import Summits.BirchSwinnertonDyer.BirchSwinnertonDyer.Theorems.SignedLowerHalvesSprungLowerDivisibilityAtThreeSlopeSeparationResidualDoor
import Summits.BirchSwinnertonDyer.Rank1Residual.Supersingular.MazurTateReduction
import Summits.BirchSwinnertonDyer.Rank1Residual.Supersingular.MazurTateLambdaReading
import HarnessLib

/-!
# Crux `SprungLowerDivisibilityAtThree` (item stmt-BirchSwinnertonDyer-19875), line `chromatic-common-zeros`:
# the TURNKEY form (R6-MT) of the first-or-second-order door (R6) — every input read off EXACT data:
# `[0]⁺_f`, and two Mazur–Tate layers (their `(μ, λ)` and ONE coefficient residue each)

Cell `bsd-ssimc` (host) / lead `cruxlead-stmt-BirchSwinnertonDyer-19875`; width seat `-w3` (gen 3);
`--supports` 19875 `--as helper`; THEOREMS ONLY; PER PAIR; closes no item; BSD / K1 / leaf X8 are NOT proved
by anything here.

Door (R6) `sprungSharpFlatLowerDivisibility_of_lam_ne_or_residual` (p627908) closes K1 for BOTH colours of an
X8 pair from `‖[0]⁺_f‖₃ = 1/3`, `μ(L♯) = μ(L♭) = 0` and `λ♯ ≠ λ♭ ∨ ‖c♯·L♭_{λ♭} − c♭·L♯_{λ♯}‖ = 1`. The
present file reads ALL of these off the Mazur–Tate elements, as the x8 engines compute them:

* §1 **the leading residue of `L^•` is a Mazur–Tate coefficient residue.** At an odd layer `n` with
  integral model `Θ` of `θ_n` (`ι Θ = θ_n`), `Θ ≠ 0`, `μ(Θ) = 0`, `λ(Θ) = deg ω⁺_n + l`: `μ(L♯) = 0`,
  `λ(L♯) = l` (the tree's `lam_sharp_eq_of_mazurTate'`) AND
  **`res(L♯_l) = −(−1)^{⌊n/2⌋} · res(Θ_{deg ω⁺_n + l})`** (`residue_coeff_sharp_eq_of_mazurTate`): in
  `𝔽_p⟦T⟧`, `Θ̄ = T^{pⁿ} Q̄ − (−1)^{⌊n/2⌋} T^{deg ω⁺_n} L̄♯` (`red_toIwasawa_sharpPoly_of_odd`,
  `red_toIwasawa_flatPoly_of_odd`, `red_toIwasawa_cyclotomicOmega`), and `deg ω⁺_n + l = λ(Θ) < pⁿ`.
  Even layers / `♭` likewise (`residue_coeff_flat_eq_of_mazurTate`).
* §2 **(R6-MT) `sprungSharpFlatLowerDivisibility_of_mazurTate_lam_ne_or_residue`** — X8 pair; per
  newform: `‖[0]⁺_f‖₃ = 1/3`, one odd layer `(n♯, Θ♯, l♯)` and one even layer `(n♭, Θ♭, l♭)` as above,
  and `l♯ ≠ l♭` OR the residue inequality
  `res(c♯)·(−(−1)^{⌊n♭/2⌋} res(Θ♭_{deg ω⁻_{n♭} + l♭})) ≠ res(c♭)·(−(−1)^{⌊n♯/2⌋} res(Θ♯_{deg ω⁺_{n♯} + l♯}))`
  in `𝔽₃` ⟹ `Theorems.SprungSharpFlatLowerDivisibility W 3 •` for EVERY colour. CONDITIONAL on `h714`,
  `h3`, `hJ` (as (R2)/(R6)). The data are EXACT: `[0]⁺_f ∈ ℚ`, `θ_{n♯}, θ_{n♭} ∈ ℚ[T]` (their `(μ, λ)`
  via `Iwasawa/LambdaInvariantValuationResultant.lean`, and one coefficient residue mod `3` each).

Census reading (x8 R5 n5): this is the single schema behind the 20 (R4) cells and the 16 rank-0 equal-λ
cells (12 × λ = 2, 4 × λ = 4) — 36 rank-0 cells decided by exact Mazur–Tate data whenever `l♯ ≠ l♭` or
the two residues differ. Nothing here is asserted about any particular curve.

References: [Pollack2003] Prop. 6.9–6.10, §6.5; [Sprung2017] §3, Cor. 3.6, Thm. 1.12, Cor. 4.4, 4.11;
[Sprung2012] Thm. 7.14 (3), Prop. 7.19; [Koblitz1984] Ch. IV §4; [Washington1997] §7.1–7.2, §13.2; tree:
`Supersingular/MazurTateReduction`, `…/MazurTateLambdaReading`, `…/MazurTateCertificates`,
`…SlopeSeparationResidual{,Door}`.
-/

set_option autoImplicit false
-- justification: the mandated namespace `Summit.BirchSwinnertonDyer.BirchSwinnertonDyer.Theorems`
-- (single-conjunct summit, Sub = Summit) repeats a segment by design (D-0017).
set_option linter.dupNamespace false

noncomputable section

open scoped Classical NumberField MatrixGroups ModularForm

open NumberField IsDedekindDomain CongruenceSubgroup WeierstrassCurve Field
  Literature.NumberTheory.EllipticCurves Literature.NumberTheory.EllipticCurves.ModularForms
  Literature.NumberTheory.EllipticCurves.ZpExtension Literature.NumberTheory.EllipticCurves.Sprung2017
  Literature.NumberTheory.EllipticCurves.Sprung2012 Literature.NumberTheory.EllipticCurves.Rank1Residual
  Literature.NumberTheory.EllipticCurves.IwasawaAlgebra
  Summit.BirchSwinnertonDyer.BirchSwinnertonDyer.Theorems
  Summit.BirchSwinnertonDyer.Rank1Residual.Supersingular
  Summit.BirchSwinnertonDyer.Rank1Residual.X1.MuLambda
  Summit.BirchSwinnertonDyer.Rank1Residual.Iwasawa
  Summit.BirchSwinnertonDyer.BirchSwinnertonDyer.Theorems.ChromaticSlopeSeparation

namespace Summit.BirchSwinnertonDyer.BirchSwinnertonDyer.Theorems.ChromaticCommonZeros

/-! ## §1. The leading residue of `L^•` from one Mazur–Tate layer -/

section Residues

variable {W : WeierstrassCurve ℚ} [W.IsElliptic] [W.IsGloballyMinimal] {p : ℕ} [hp : Fact p.Prime]
  {N : ℕ} [NeZero N] {f : CuspForm (Gamma0 N) 2}

/-- Coefficient extraction: in `k⟦T⟧`, if `Θ̄ = T^M·Q̄ + (C c · T^d)·Ā` and `d + l < M` then
`Θ̄_{d+l} = c · Ā_l`. [folklore] -/
theorem coeff_eq_of_eq_X_pow_mul_add {k : Type*} [Field k] {Θ Q A : PowerSeries k} {c : k} {M d l : ℕ}
    (hΘ : Θ = PowerSeries.X ^ M * Q + PowerSeries.C c * PowerSeries.X ^ d * A) (hlt : d + l < M) :
    PowerSeries.coeff (d + l) Θ = c * PowerSeries.coeff l A := by
  rw [hΘ, map_add, PowerSeries.coeff_X_pow_mul', if_neg (by omega), zero_add, mul_assoc,
    PowerSeries.coeff_C_mul, add_comm d l, PowerSeries.coeff_X_pow_mul]

/-- **The leading residue of `L♯` from an ODD Mazur–Tate layer.** `p ≠ 2`, `f` the newform of `W`, good
supersingular reduction (`p ∣ a_p`), `(L♯, L♭)` a Sprung pair; `n` odd, `Θ ∈ Λ` with `ι Θ = θ_n`, `Θ ≠ 0`,
`μ(Θ) = 0`, `λ(Θ) = deg ω⁺_n + l`. Then `μ(L♯) = 0`, `λ(L♯) = l` and
**`res(L♯_l) = −(−1)^{⌊n/2⌋} · res(Θ_{deg ω⁺_n + l})`** in `𝔽_p`.
[cite: Pollack2003, Prop. 6.9 and Prop. 6.10] [cite: Sprung2017, §3.1, Cor. 3.6 and Cor. 4.4] -/
theorem residue_coeff_sharp_eq_of_mazurTate (hp2 : p ≠ 2) (hf : IsNewformOf W f)
    (hgood : W.HasGoodReductionAtPrime p) (hap : (p : ℤ) ∣ W.frobeniusTrace p)
    {Lsharp Lflat : IwasawaAlgebra p} (hSP : IsSprungPair f p (W.frobeniusTrace p) Lsharp Lflat)
    {n : ℕ} (hn : Odd n) {Θ : IwasawaAlgebra p}
    (hΘ : iwasawaToPowerSeries p Θ =
      ((mazurTateElement f p n).map (algebraMap ℚ ℚ_[p]) : PowerSeries ℚ_[p]))
    (hΘ0 : Θ ≠ 0) (hμ : mu Θ = 0) {l : ℕ}
    (hlam : lam Θ = (cyclotomicOmegaPlus p n).natDegree + l) :
    mu Lsharp = 0 ∧ lam Lsharp = l ∧
      IsLocalRing.residue ℤ_[p] (PowerSeries.coeff l Lsharp) =
        -(-1) ^ (n / 2) *
          IsLocalRing.residue ℤ_[p] (PowerSeries.coeff ((cyclotomicOmegaPlus p n).natDegree + l) Θ) := by
  obtain ⟨hμs, hls⟩ := lam_sharp_eq_of_mazurTate' hp2 hf hgood hap hSP hn hΘ hΘ0 hμ hlam
  refine ⟨hμs, hls, ?_⟩
  -- `Θ = ω_n Q − (u_n L♯ + v_n L♭)` in `Λ`
  obtain ⟨Q, hQ⟩ := exists_integral_mazurTate_of_isSprungPair hp2 hf hgood hap hSP n
  have hΘeq : Θ = toIwasawa p (cyclotomicOmega p n) * Q -
      (toIwasawa p (sharpPoly (W.frobeniusTrace p) p n) * Lsharp +
        toIwasawa p (flatPoly (W.frobeniusTrace p) p n) * Lflat) :=
    iwasawaToPowerSeries_injective p (by rw [hΘ, hQ])
  -- reduce mod `p`: `Θ̄ = T^{pⁿ} Q̄ + (C(−(−1)^{n/2}) T^{deg ω⁺}) L̄♯`
  have hred : red Θ = PowerSeries.X ^ (p ^ n) * red Q +
      PowerSeries.C (-(-1 : IsLocalRing.ResidueField ℤ_[p]) ^ (n / 2)) *
        PowerSeries.X ^ (cyclotomicOmegaPlus p n).natDegree * red Lsharp := by
    rw [hΘeq, red, map_sub, map_mul, map_add, map_mul, map_mul]
    change red (toIwasawa p (cyclotomicOmega p n)) * red Q -
      (red (toIwasawa p (sharpPoly (W.frobeniusTrace p) p n)) * red Lsharp +
        red (toIwasawa p (flatPoly (W.frobeniusTrace p) p n)) * red Lflat) = _
    rw [red_toIwasawa_cyclotomicOmega, red_toIwasawa_sharpPoly_of_odd hap hn,
      red_toIwasawa_flatPoly_of_odd hap hn, zero_mul, add_zero, map_neg, map_pow, map_neg, map_one]
    ring
  have hlt : (cyclotomicOmegaPlus p n).natDegree + l < p ^ n := by
    rw [← hlam]; exact lam_lt_of_mazurTate hΘ hΘ0 hμ
  have hcoeff := coeff_eq_of_eq_X_pow_mul_add hred hlt
  rw [PowerSeries.coeff_map, PowerSeries.coeff_map] at hcoeff
  rw [hcoeff, ← mul_assoc]
  have hsq : (-(-1 : IsLocalRing.ResidueField ℤ_[p]) ^ (n / 2)) * (-(-1) ^ (n / 2)) = 1 := by
    rw [neg_mul_neg, ← pow_add, ← two_mul, pow_mul, neg_one_sq, one_pow]
  rw [hsq, one_mul]

/-- **The leading residue of `L♭` from an EVEN Mazur–Tate layer**: `n` even, `λ(Θ) = deg ω⁻_n + l` ⟹
`μ(L♭) = 0`, `λ(L♭) = l`, `res(L♭_l) = −(−1)^{⌊n/2⌋} · res(Θ_{deg ω⁻_n + l})`.
[cite: Pollack2003, Prop. 6.9 and Prop. 6.10] [cite: Sprung2017, §3.1, Cor. 3.6 and Cor. 4.4] -/
theorem residue_coeff_flat_eq_of_mazurTate (hp2 : p ≠ 2) (hf : IsNewformOf W f)
    (hgood : W.HasGoodReductionAtPrime p) (hap : (p : ℤ) ∣ W.frobeniusTrace p)
    {Lsharp Lflat : IwasawaAlgebra p} (hSP : IsSprungPair f p (W.frobeniusTrace p) Lsharp Lflat)
    {n : ℕ} (hn : Even n) {Θ : IwasawaAlgebra p}
    (hΘ : iwasawaToPowerSeries p Θ =
      ((mazurTateElement f p n).map (algebraMap ℚ ℚ_[p]) : PowerSeries ℚ_[p]))
    (hΘ0 : Θ ≠ 0) (hμ : mu Θ = 0) {l : ℕ}
    (hlam : lam Θ = (cyclotomicOmegaMinus p n).natDegree + l) :
    mu Lflat = 0 ∧ lam Lflat = l ∧
      IsLocalRing.residue ℤ_[p] (PowerSeries.coeff l Lflat) =
        -(-1) ^ (n / 2) *
          IsLocalRing.residue ℤ_[p] (PowerSeries.coeff ((cyclotomicOmegaMinus p n).natDegree + l) Θ) := by
  obtain ⟨hμf, hlf⟩ := lam_flat_eq_of_mazurTate' hp2 hf hgood hap hSP hn hΘ hΘ0 hμ hlam
  refine ⟨hμf, hlf, ?_⟩
  obtain ⟨Q, hQ⟩ := exists_integral_mazurTate_of_isSprungPair hp2 hf hgood hap hSP n
  have hΘeq : Θ = toIwasawa p (cyclotomicOmega p n) * Q -
      (toIwasawa p (sharpPoly (W.frobeniusTrace p) p n) * Lsharp +
        toIwasawa p (flatPoly (W.frobeniusTrace p) p n) * Lflat) :=
    iwasawaToPowerSeries_injective p (by rw [hΘ, hQ])
  have hred : red Θ = PowerSeries.X ^ (p ^ n) * red Q +
      PowerSeries.C (-(-1 : IsLocalRing.ResidueField ℤ_[p]) ^ (n / 2)) *
        PowerSeries.X ^ (cyclotomicOmegaMinus p n).natDegree * red Lflat := by
    rw [hΘeq, red, map_sub, map_mul, map_add, map_mul, map_mul]
    change red (toIwasawa p (cyclotomicOmega p n)) * red Q -
      (red (toIwasawa p (sharpPoly (W.frobeniusTrace p) p n)) * red Lsharp +
        red (toIwasawa p (flatPoly (W.frobeniusTrace p) p n)) * red Lflat) = _
    rw [red_toIwasawa_cyclotomicOmega, red_toIwasawa_sharpPoly_of_even hap hn,
      red_toIwasawa_flatPoly_of_even hap hn, zero_mul, zero_add, map_neg, map_pow, map_neg, map_one]
    ring
  have hlt : (cyclotomicOmegaMinus p n).natDegree + l < p ^ n := by
    rw [← hlam]; exact lam_lt_of_mazurTate hΘ hΘ0 hμ
  have hcoeff := coeff_eq_of_eq_X_pow_mul_add hred hlt
  rw [PowerSeries.coeff_map, PowerSeries.coeff_map] at hcoeff
  rw [hcoeff, ← mul_assoc]
  have hsq : (-(-1 : IsLocalRing.ResidueField ℤ_[p]) ^ (n / 2)) * (-(-1) ^ (n / 2)) = 1 := by
    rw [neg_mul_neg, ← pow_add, ← two_mul, pow_mul, neg_one_sq, one_pow]
  rw [hsq, one_mul]

/-- In `ℤ_p`: `‖x‖ = 1 ↔ res(x) ≠ 0`. [folklore] -/
theorem norm_eq_one_iff_residue_ne_zero (x : ℤ_[p]) :
    ‖x‖ = 1 ↔ IsLocalRing.residue ℤ_[p] x ≠ 0 := by
  rw [IsLocalRing.residue_ne_zero_iff_isUnit, PadicInt.isUnit_iff]

end Residues

/-! ## §2. (R6-MT): the turnkey door -/

section R6MT

variable (W : WeierstrassCurve ℚ) [W.IsElliptic] [W.IsGloballyMinimal] (p : ℕ) [Fact p.Prime]

/-- **(R6-MT) K1 for BOTH colours from `[0]⁺_f` and two Mazur–Tate layers (invariants + one residue
each).** On an X8 pair, suppose that for (every) newform `f` of `W`: `‖[0]⁺_f‖₃ = 1/3`; an ODD layer
`n♯` with integral model `Θ♯` of `θ_{n♯}` (`ι Θ♯ = θ_{n♯}`, `Θ♯ ≠ 0`, `μ(Θ♯) = 0`,
`λ(Θ♯) = deg ω⁺_{n♯} + l♯`) and an EVEN layer `n♭` likewise with `l♭`; and EITHER `l♯ ≠ l♭` OR the
residue inequality in `𝔽₃`
`res(c♯)·(−(−1)^{⌊n♭/2⌋}·res(Θ♭_{deg ω⁻_{n♭}+l♭})) ≠ res(c♭)·(−(−1)^{⌊n♯/2⌋}·res(Θ♯_{deg ω⁺_{n♯}+l♯}))`
(`c♯ = −a₃² + 2a₃ + 2`, `c♭ = 2 − a₃`). Then `Theorems.SprungSharpFlatLowerDivisibility W p •` holds for
EVERY colour `•`: by §1 every Sprung pair has `μ = 0`, `λ(L♯) = l♯`, `λ(L♭) = l♭` and leading residues equal
to the displayed Mazur–Tate residues, so the hypothesis of (R6) holds. CONDITIONAL on `h714`, `h3`, `hJ`.
PER PAIR; image-free; ALL inputs are exact rational data. [cite: Pollack2003, Prop. 6.9 and Prop. 6.10]
[cite: Sprung2017, Thm. 1.12, Cor. 4.4 and Cor. 4.11] [cite: Sprung2012, Thm. 7.14 (3) (p. 1504), Prop. 7.19 (p. 1505)]
[cite: Koblitz1984, Ch. IV §4 (Newton polygon of a power series)] -/
theorem sprungSharpFlatLowerDivisibility_of_mazurTate_lam_ne_or_residue
    (h714 : thm714_sharpFlatSelmerDual_finite_torsion) (h3 : realPeriodRat_eq_unit_mul_plusPeriod_three)
    (hJ : thm714seq_sharpFlatColemanKato_zetaJoint) (hX : ClassX8 W p)
    (hdata : ∀ {N : ℕ} [NeZero N] (f : CuspForm (Gamma0 N) 2), IsNewformOf W f →
      ‖((ratPlusSymbol f 0 : ℚ) : ℚ_[p])‖ = (p : ℝ)⁻¹ ∧
      ∃ (ns nf ls lf : ℕ) (Θs Θf : IwasawaAlgebra p), Odd ns ∧ Even nf ∧
        iwasawaToPowerSeries p Θs =
          ((mazurTateElement f p ns).map (algebraMap ℚ ℚ_[p]) : PowerSeries ℚ_[p]) ∧
        Θs ≠ 0 ∧ mu Θs = 0 ∧ lam Θs = (cyclotomicOmegaPlus p ns).natDegree + ls ∧
        iwasawaToPowerSeries p Θf =
          ((mazurTateElement f p nf).map (algebraMap ℚ ℚ_[p]) : PowerSeries ℚ_[p]) ∧
        Θf ≠ 0 ∧ mu Θf = 0 ∧ lam Θf = (cyclotomicOmegaMinus p nf).natDegree + lf ∧
        (ls ≠ lf ∨
          IsLocalRing.residue ℤ_[p] ((chromaticConst p (W.frobeniusTrace p) Chroma.sharp : ℤ) : ℤ_[p]) *
              (-(-1) ^ (nf / 2) * IsLocalRing.residue ℤ_[p]
                (PowerSeries.coeff ((cyclotomicOmegaMinus p nf).natDegree + lf) Θf)) ≠
            IsLocalRing.residue ℤ_[p] ((chromaticConst p (W.frobeniusTrace p) Chroma.flat : ℤ) : ℤ_[p]) *
              (-(-1) ^ (ns / 2) * IsLocalRing.residue ℤ_[p]
                (PowerSeries.coeff ((cyclotomicOmegaPlus p ns).natDegree + ls) Θs))))
    (col : Chroma) : SprungSharpFlatLowerDivisibility W p col := by
  refine sprungSharpFlatLowerDivisibility_of_lam_ne_or_residual W p h714 h3 hJ hX
    (fun f hf ↦ (hdata f hf).1) ?_ col
  intro N _ f hf Lsharp Lflat hSP
  obtain ⟨hp3, ⟨hgood, hap⟩, -⟩ := id hX
  subst hp3
  have hp2 : (3 : ℕ) ≠ 2 := by decide
  obtain ⟨-, ns, nf, ls, lf, Θs, Θf, hns, hnf, hΘs, hΘs0, hμΘs, hlamΘs, hΘf, hΘf0, hμΘf, hlamΘf, hsep⟩ :=
    hdata f hf
  obtain ⟨hμs, hls, hress⟩ :=
    residue_coeff_sharp_eq_of_mazurTate hp2 hf hgood hap hSP hns hΘs hΘs0 hμΘs hlamΘs
  obtain ⟨hμf, hlf, hresf⟩ :=
    residue_coeff_flat_eq_of_mazurTate hp2 hf hgood hap hSP hnf hΘf hΘf0 hμΘf hlamΘf
  refine ⟨hμs, hμf, ?_⟩
  rcases hsep with hne | hres
  · left; rw [hls, hlf]; exact hne
  · right
    rw [norm_eq_one_iff_residue_ne_zero, map_sub, map_mul, map_mul, hls, hlf, hress, hresf]
    exact sub_ne_zero.mpr hres

end R6MT

end Summit.BirchSwinnertonDyer.BirchSwinnertonDyer.Theorems.ChromaticCommonZeros

end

# # # # #

== AIM OF THE TASK ==
Begin with the first line of the data above and, please, print each line exactly until you have printed the line containing "(host) / lead"; print nothing else.

== TASK RESPONSE ==
import Summits.BirchSwinnertonDyer.BirchSwinnertonDyer.Theorems.SignedLowerHalvesSprungLowerDivisibilityAtThreeSlopeSeparationResidualDoor
import Summits.BirchSwinnertonDyer.Rank1Residual.Supersingular.MazurTateReduction
import Summits.BirchSwinnertonDyer.Rank1Residual.Supersingular.MazurTateLambdaReading
import HarnessLib

/-!
# Crux `SprungLowerDivisibilityAtThree` (item stmt-BirchSwinnertonDyer-19875), line `chromatic-common-zeros`:
# the TURNKEY form (R6-MT) of the first-or-second-order door (R6) — every input read off EXACT data:
# `[0]⁺_f`, and two Mazur–Tate layers (their `(μ, λ)` and ONE coefficient residue each)

Cell `bsd-ssimc` (host) / lead `cruxlead-stmt-BirchSwinnertonDyer-19875`; width seat `-w3` (gen 3);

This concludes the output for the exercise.